---------- Exercise material
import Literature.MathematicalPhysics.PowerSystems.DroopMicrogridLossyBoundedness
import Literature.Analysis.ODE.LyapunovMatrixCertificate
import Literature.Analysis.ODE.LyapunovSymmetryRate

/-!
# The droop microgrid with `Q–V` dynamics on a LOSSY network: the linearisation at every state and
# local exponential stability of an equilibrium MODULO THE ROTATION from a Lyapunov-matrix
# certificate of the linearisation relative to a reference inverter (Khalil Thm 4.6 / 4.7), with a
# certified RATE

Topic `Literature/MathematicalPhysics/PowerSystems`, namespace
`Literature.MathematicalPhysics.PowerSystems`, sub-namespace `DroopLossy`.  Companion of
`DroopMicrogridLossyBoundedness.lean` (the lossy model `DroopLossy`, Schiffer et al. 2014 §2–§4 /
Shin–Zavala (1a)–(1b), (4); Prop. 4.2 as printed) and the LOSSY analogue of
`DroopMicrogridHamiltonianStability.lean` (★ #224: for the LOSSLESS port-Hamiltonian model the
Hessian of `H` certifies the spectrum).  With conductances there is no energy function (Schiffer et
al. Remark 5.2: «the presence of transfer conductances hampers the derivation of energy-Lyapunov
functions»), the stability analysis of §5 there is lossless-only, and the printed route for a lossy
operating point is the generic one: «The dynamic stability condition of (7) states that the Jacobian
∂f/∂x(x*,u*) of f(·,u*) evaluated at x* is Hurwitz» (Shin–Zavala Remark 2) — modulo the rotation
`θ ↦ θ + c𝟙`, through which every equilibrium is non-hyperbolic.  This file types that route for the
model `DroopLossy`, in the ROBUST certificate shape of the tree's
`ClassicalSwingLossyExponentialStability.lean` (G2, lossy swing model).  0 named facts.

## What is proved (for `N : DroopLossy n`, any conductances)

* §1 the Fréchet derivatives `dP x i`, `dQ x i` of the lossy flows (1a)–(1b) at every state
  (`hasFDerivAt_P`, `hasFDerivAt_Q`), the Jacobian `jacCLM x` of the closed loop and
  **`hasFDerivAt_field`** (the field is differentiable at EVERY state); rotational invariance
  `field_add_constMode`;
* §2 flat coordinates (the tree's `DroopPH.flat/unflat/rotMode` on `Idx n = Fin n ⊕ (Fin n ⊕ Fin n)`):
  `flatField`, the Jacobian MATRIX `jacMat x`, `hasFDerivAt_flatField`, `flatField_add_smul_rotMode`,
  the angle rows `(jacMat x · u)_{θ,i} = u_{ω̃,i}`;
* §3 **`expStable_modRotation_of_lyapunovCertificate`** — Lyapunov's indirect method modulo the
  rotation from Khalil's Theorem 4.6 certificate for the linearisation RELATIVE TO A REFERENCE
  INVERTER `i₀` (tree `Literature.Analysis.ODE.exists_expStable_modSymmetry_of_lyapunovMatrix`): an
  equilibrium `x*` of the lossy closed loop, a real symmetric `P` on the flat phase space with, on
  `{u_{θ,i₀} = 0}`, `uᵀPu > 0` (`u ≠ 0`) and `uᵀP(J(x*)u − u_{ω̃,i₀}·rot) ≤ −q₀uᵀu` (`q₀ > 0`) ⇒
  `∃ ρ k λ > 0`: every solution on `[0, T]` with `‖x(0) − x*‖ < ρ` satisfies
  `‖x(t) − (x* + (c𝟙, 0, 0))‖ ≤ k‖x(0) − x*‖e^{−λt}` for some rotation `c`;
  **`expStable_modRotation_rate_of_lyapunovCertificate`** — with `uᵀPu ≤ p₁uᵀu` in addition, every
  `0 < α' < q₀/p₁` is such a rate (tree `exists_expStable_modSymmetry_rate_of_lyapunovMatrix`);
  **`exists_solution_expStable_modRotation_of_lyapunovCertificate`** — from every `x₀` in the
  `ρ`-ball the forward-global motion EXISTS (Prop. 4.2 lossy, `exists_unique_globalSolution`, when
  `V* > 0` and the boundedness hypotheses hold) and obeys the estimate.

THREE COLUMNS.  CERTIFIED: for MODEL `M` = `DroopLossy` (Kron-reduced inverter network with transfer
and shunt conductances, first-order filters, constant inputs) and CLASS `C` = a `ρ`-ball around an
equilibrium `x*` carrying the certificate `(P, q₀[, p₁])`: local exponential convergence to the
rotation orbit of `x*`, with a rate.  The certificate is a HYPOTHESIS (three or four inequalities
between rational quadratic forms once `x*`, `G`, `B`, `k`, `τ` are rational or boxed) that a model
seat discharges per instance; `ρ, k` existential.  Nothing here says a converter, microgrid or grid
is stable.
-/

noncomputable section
--------------------
The answer should hold the lines from the one containing "seat discharges per" through the end of the entries above, set down exactly, with both ends included.

seat discharges per instance; `ρ, k` existential.  Nothing here says a converter, microgrid or grid
is stable.
-/

noncomputable section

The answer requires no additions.